● Dataset records:
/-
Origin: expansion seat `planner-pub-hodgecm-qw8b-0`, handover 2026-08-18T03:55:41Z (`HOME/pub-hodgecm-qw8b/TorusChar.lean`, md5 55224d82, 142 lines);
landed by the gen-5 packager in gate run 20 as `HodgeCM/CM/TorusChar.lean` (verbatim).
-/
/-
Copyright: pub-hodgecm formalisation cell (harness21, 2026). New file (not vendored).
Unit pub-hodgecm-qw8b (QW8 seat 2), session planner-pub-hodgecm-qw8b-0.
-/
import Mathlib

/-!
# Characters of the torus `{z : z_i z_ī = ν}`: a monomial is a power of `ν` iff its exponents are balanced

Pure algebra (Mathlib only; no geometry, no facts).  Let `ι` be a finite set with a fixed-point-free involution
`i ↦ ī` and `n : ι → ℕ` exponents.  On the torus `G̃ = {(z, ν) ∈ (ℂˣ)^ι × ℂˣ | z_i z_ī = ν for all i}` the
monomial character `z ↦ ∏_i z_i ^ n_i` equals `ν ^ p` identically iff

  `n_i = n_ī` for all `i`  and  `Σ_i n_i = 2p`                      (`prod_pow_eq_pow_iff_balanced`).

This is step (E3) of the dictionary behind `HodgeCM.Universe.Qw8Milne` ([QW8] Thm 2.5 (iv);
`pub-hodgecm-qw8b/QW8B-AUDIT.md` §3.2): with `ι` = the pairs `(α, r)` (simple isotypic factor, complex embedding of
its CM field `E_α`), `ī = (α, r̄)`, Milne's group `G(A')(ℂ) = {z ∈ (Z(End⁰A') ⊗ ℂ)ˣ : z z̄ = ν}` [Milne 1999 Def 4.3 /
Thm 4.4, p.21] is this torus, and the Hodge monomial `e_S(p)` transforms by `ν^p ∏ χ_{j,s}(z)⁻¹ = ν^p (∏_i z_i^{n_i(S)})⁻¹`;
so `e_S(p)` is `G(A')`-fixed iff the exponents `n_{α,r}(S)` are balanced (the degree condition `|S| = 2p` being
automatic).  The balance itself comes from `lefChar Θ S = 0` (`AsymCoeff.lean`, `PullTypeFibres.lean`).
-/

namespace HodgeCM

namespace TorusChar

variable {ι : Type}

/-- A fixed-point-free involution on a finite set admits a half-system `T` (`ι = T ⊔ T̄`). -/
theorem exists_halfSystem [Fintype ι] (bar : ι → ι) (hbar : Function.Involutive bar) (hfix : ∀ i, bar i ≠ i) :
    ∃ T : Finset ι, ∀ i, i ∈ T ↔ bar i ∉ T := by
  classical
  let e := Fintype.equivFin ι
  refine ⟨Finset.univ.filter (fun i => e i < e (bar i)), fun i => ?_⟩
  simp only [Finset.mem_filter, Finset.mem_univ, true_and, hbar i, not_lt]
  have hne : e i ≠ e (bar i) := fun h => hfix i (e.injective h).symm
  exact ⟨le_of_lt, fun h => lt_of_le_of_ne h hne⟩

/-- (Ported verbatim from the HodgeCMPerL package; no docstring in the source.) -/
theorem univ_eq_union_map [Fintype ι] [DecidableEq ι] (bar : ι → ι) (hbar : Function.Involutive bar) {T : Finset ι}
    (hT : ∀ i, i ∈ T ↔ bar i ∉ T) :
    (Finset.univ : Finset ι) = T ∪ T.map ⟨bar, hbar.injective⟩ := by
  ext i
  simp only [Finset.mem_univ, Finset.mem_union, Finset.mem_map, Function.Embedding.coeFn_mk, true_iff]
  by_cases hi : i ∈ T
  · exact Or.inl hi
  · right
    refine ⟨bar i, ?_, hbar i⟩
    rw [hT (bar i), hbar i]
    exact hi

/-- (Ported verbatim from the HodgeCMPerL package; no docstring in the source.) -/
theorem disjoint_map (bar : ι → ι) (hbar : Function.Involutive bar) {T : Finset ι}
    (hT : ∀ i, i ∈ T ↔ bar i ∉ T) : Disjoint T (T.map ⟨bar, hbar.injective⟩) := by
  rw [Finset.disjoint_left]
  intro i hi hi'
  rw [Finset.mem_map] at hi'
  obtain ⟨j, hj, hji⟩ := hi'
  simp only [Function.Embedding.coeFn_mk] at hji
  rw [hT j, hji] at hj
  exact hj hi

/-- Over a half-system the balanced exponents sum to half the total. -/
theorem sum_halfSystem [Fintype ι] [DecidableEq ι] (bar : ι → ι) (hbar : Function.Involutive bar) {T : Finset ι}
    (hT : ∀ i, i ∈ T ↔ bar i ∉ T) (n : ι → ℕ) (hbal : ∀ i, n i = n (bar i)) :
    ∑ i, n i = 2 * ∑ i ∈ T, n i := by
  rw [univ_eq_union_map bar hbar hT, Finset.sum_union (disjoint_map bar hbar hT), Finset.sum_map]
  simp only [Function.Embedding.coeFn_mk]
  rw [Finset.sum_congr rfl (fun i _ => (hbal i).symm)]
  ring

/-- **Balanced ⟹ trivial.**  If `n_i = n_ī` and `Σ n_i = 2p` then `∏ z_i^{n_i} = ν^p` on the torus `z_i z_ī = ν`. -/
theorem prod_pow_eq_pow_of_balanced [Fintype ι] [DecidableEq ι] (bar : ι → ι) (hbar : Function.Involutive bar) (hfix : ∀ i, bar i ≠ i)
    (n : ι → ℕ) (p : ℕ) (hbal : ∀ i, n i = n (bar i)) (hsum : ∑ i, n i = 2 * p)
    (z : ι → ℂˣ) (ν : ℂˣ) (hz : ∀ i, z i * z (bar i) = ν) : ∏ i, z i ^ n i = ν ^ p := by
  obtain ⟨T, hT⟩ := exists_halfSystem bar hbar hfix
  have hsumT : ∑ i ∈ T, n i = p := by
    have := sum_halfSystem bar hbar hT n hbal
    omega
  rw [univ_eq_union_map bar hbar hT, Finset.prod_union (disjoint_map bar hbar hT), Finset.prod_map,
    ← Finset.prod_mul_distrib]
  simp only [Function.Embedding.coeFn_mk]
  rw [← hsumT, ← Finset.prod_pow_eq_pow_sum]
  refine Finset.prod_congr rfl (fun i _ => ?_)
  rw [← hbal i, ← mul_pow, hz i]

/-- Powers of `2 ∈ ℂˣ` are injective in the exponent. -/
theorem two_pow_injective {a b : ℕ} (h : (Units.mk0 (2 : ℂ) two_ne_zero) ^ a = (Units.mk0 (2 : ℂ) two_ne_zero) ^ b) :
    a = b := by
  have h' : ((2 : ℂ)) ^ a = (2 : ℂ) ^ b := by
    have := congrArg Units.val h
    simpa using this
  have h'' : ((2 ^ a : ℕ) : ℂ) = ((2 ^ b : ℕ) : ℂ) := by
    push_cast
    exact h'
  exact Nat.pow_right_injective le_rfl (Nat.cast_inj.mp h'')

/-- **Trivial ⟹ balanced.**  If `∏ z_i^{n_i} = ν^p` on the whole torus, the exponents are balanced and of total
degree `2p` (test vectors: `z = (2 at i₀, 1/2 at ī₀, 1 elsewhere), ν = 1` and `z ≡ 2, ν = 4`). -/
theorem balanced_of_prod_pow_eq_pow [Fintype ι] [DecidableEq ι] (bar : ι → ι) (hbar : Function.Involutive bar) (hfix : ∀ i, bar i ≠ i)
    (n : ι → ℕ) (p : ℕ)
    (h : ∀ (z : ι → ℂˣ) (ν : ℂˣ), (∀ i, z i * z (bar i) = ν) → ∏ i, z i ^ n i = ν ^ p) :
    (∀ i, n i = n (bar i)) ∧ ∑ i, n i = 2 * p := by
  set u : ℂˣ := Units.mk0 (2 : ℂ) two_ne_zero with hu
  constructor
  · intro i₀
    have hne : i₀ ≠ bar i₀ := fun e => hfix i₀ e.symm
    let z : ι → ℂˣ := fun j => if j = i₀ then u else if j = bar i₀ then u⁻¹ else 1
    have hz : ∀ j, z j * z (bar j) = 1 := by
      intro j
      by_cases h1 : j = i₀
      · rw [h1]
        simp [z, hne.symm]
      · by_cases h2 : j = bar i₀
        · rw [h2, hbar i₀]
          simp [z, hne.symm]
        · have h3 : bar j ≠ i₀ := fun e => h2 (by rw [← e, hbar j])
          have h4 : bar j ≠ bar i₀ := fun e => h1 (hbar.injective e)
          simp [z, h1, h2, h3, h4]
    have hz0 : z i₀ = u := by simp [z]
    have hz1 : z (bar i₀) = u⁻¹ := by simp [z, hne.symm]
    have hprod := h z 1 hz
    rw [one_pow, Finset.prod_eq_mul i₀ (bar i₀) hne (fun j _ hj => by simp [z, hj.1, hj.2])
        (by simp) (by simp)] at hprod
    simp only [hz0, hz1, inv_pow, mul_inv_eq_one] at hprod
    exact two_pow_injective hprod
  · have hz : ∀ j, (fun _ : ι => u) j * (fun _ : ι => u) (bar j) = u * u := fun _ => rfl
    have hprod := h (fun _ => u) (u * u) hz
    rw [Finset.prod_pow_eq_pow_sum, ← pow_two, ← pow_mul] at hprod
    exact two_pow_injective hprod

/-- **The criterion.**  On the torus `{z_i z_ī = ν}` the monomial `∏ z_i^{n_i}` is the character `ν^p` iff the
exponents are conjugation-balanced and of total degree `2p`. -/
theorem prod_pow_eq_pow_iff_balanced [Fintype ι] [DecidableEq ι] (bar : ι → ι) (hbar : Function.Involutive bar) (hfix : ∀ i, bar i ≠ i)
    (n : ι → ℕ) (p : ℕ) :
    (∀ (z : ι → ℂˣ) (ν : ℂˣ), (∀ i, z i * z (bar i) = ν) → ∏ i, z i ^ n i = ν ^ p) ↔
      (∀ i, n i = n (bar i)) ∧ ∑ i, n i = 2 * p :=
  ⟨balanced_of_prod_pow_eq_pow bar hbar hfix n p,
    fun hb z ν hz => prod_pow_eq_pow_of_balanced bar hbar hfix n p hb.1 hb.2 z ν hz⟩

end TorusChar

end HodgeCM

* * *

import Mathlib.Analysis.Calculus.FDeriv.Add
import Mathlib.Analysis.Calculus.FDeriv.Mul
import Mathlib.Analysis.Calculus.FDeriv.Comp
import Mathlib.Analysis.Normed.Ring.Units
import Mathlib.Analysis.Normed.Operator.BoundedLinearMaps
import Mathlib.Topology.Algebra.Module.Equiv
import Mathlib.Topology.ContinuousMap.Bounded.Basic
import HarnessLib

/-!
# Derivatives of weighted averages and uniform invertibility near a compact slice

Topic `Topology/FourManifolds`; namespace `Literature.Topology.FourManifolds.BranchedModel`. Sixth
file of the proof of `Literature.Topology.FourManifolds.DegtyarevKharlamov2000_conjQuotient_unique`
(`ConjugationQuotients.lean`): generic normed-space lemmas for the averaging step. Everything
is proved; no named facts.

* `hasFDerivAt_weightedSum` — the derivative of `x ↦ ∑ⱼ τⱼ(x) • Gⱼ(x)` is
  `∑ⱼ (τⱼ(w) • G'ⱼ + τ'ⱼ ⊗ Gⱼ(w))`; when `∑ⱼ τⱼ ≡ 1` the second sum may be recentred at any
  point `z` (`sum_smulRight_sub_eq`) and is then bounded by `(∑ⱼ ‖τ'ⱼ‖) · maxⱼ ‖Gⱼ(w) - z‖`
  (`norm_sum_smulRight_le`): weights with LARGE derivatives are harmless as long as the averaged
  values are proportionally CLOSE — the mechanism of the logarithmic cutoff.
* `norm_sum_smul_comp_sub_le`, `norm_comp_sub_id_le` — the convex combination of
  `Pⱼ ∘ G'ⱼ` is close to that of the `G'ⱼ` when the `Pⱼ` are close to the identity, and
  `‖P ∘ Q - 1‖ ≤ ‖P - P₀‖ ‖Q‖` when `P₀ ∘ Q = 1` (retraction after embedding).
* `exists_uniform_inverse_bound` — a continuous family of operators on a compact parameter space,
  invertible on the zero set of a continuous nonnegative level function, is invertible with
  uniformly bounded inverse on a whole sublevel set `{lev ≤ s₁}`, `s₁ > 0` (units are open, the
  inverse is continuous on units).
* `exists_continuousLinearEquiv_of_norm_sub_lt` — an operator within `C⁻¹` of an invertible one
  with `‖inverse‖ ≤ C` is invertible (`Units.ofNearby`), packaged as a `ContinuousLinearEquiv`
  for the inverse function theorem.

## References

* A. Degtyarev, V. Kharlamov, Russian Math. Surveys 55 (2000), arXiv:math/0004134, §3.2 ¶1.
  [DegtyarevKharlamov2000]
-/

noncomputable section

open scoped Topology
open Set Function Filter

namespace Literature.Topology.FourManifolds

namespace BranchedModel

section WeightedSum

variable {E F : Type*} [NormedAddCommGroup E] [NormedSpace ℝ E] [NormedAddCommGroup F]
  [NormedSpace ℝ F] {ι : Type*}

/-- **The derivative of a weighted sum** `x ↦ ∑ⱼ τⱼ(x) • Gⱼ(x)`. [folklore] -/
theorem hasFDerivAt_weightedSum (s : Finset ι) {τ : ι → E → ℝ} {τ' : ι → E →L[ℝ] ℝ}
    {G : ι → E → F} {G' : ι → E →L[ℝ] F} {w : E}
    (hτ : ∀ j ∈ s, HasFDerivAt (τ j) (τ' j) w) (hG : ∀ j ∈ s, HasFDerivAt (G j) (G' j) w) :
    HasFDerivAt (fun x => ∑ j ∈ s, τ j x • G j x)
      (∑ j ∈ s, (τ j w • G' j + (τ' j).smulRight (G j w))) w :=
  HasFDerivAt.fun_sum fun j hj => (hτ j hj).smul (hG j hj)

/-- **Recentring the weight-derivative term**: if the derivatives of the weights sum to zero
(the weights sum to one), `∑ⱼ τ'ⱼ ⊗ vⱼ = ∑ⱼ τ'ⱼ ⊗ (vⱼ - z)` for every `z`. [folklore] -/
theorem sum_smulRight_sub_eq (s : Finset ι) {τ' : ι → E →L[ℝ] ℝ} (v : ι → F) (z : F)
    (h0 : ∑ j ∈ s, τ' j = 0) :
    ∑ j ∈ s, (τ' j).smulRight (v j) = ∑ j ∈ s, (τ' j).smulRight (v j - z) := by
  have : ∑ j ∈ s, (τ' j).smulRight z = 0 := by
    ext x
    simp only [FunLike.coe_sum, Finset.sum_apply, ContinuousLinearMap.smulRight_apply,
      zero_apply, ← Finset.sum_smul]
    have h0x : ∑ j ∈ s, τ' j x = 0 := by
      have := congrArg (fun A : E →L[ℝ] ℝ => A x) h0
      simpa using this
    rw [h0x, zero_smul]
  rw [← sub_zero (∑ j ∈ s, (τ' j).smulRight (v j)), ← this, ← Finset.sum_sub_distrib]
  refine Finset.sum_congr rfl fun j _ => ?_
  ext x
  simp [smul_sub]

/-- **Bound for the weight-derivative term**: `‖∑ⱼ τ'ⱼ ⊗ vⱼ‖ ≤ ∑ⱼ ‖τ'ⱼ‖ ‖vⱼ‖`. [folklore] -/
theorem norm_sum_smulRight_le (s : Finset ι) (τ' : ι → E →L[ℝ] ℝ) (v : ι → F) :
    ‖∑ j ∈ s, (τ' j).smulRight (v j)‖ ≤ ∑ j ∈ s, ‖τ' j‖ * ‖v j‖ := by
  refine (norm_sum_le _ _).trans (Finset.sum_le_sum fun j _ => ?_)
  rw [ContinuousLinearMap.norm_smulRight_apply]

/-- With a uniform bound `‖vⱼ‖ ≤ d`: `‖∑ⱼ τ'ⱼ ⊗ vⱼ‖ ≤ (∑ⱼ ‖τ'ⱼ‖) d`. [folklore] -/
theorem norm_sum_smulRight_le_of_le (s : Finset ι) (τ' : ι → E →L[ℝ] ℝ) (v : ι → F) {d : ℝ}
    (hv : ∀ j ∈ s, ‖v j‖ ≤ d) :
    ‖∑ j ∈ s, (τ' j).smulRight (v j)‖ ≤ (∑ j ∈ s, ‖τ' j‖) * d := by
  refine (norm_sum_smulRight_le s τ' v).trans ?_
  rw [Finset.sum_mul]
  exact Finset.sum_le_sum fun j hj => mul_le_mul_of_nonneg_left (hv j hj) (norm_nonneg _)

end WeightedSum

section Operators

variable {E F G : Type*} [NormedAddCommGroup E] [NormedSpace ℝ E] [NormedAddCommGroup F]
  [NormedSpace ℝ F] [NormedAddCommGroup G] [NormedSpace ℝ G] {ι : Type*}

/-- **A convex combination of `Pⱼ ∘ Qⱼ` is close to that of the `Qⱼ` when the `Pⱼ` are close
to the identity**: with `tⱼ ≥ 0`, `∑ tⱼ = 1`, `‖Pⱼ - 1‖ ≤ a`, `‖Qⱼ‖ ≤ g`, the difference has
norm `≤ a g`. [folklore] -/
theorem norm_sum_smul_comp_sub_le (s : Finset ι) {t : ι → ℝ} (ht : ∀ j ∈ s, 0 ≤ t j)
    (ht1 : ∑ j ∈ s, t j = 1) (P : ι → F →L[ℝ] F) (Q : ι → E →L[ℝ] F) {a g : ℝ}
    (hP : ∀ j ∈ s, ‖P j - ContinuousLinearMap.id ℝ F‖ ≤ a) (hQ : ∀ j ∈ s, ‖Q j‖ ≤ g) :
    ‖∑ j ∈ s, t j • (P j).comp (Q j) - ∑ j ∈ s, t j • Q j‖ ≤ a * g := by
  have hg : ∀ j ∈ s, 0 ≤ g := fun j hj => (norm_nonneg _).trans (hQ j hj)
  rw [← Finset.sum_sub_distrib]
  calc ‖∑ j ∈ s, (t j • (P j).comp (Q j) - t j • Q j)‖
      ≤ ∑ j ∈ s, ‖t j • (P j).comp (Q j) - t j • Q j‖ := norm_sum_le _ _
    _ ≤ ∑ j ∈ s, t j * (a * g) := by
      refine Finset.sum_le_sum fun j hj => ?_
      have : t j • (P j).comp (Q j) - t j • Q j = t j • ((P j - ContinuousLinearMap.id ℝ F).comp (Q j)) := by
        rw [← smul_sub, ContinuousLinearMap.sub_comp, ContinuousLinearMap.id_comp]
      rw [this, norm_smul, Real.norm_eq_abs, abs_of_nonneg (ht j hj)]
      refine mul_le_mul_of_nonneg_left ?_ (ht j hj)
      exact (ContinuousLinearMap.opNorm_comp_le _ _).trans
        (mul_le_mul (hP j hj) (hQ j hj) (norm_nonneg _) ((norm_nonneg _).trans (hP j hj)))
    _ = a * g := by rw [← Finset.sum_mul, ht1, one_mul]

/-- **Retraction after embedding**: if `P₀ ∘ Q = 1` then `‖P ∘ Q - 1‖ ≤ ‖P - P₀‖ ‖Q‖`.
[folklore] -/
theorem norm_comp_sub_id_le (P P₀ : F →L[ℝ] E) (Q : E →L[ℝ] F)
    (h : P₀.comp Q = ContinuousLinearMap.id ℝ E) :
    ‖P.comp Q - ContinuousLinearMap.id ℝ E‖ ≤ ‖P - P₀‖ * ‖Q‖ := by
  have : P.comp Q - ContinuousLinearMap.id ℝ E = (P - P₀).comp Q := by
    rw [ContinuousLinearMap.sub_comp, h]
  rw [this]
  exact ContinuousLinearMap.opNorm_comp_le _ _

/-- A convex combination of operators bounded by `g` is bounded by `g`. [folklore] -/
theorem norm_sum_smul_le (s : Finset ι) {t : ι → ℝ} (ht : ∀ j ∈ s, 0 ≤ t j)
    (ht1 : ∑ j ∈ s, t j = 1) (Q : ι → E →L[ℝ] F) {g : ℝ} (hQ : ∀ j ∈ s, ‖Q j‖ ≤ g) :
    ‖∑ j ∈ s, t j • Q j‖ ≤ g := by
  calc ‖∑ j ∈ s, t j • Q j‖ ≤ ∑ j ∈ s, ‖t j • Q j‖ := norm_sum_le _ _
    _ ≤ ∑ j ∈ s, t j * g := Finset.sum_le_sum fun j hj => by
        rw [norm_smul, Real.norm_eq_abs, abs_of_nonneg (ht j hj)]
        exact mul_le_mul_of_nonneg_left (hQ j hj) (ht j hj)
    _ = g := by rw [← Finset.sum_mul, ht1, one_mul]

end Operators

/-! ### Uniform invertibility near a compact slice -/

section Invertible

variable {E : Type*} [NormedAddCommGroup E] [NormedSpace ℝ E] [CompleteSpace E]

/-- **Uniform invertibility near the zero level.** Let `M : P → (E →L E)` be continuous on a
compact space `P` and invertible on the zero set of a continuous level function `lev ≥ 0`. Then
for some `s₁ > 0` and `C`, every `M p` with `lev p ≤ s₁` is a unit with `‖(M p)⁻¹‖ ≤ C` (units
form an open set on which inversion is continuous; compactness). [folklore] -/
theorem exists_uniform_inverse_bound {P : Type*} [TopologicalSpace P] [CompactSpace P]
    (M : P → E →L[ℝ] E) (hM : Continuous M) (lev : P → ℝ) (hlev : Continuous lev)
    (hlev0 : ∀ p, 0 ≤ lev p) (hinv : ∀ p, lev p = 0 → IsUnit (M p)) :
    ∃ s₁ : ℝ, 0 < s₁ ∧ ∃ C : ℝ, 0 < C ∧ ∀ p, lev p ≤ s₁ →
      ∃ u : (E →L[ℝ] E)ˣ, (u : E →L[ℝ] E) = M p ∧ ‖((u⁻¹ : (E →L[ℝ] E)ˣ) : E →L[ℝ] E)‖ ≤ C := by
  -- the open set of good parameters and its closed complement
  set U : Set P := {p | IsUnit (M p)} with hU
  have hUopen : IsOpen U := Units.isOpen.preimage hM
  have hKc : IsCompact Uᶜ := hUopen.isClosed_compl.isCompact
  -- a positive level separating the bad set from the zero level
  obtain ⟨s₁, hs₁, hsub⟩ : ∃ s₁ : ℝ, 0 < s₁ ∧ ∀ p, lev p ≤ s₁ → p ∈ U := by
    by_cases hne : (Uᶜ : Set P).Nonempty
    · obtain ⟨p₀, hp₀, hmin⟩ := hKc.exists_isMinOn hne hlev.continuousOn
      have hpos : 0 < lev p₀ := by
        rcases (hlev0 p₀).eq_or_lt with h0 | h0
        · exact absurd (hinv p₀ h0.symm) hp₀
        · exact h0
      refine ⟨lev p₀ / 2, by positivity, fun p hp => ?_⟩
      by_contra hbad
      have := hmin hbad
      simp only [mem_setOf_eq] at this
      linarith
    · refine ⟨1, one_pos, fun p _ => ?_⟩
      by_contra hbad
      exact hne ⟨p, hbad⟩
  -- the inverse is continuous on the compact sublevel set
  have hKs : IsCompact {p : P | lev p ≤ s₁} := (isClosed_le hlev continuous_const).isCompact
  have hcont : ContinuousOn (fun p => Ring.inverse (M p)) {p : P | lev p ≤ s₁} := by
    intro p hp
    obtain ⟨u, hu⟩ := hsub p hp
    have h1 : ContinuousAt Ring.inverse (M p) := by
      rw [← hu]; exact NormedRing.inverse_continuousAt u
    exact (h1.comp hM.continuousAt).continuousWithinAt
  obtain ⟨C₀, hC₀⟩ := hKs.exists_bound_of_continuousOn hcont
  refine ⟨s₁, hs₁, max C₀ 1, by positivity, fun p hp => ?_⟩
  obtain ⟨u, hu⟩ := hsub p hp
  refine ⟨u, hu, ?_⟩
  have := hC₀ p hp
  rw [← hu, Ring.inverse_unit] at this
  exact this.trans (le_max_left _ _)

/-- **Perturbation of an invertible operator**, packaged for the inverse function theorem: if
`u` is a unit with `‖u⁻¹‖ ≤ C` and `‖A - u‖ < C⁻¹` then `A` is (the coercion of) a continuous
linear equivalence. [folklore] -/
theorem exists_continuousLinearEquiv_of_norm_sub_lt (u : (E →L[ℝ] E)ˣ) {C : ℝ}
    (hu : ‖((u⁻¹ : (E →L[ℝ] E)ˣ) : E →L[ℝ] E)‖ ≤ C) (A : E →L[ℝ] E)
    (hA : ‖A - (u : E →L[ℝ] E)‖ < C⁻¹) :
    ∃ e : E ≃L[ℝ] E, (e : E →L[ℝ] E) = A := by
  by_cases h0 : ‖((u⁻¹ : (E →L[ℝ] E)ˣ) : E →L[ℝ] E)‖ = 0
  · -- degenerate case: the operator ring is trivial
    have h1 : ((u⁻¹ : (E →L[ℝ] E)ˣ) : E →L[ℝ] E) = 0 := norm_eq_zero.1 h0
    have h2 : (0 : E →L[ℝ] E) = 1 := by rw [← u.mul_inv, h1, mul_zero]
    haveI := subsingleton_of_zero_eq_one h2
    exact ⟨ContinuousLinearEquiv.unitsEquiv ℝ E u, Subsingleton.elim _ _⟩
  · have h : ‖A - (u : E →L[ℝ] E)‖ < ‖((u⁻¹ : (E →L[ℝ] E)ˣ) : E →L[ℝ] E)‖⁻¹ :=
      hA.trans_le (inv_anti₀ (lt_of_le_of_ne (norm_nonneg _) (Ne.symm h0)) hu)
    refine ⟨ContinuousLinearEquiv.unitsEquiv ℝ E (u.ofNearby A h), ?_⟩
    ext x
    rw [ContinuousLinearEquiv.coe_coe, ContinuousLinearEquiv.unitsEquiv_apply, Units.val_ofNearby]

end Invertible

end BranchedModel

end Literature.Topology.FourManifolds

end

● Your assignment:
Take from the material above the lines running from the one with "are balanced and of total" through the one with "1 elsewhere), ν", and repeat them exactly, with nothing else.

● The completed task:
/-- **Trivial ⟹ balanced.**  If `∏ z_i^{n_i} = ν^p` on the whole torus, the exponents are balanced and of total
degree `2p` (test vectors: `z = (2 at i₀, 1/2 at ī₀, 1 elsewhere), ν = 1` and `z ≡ 2, ν = 4`). -/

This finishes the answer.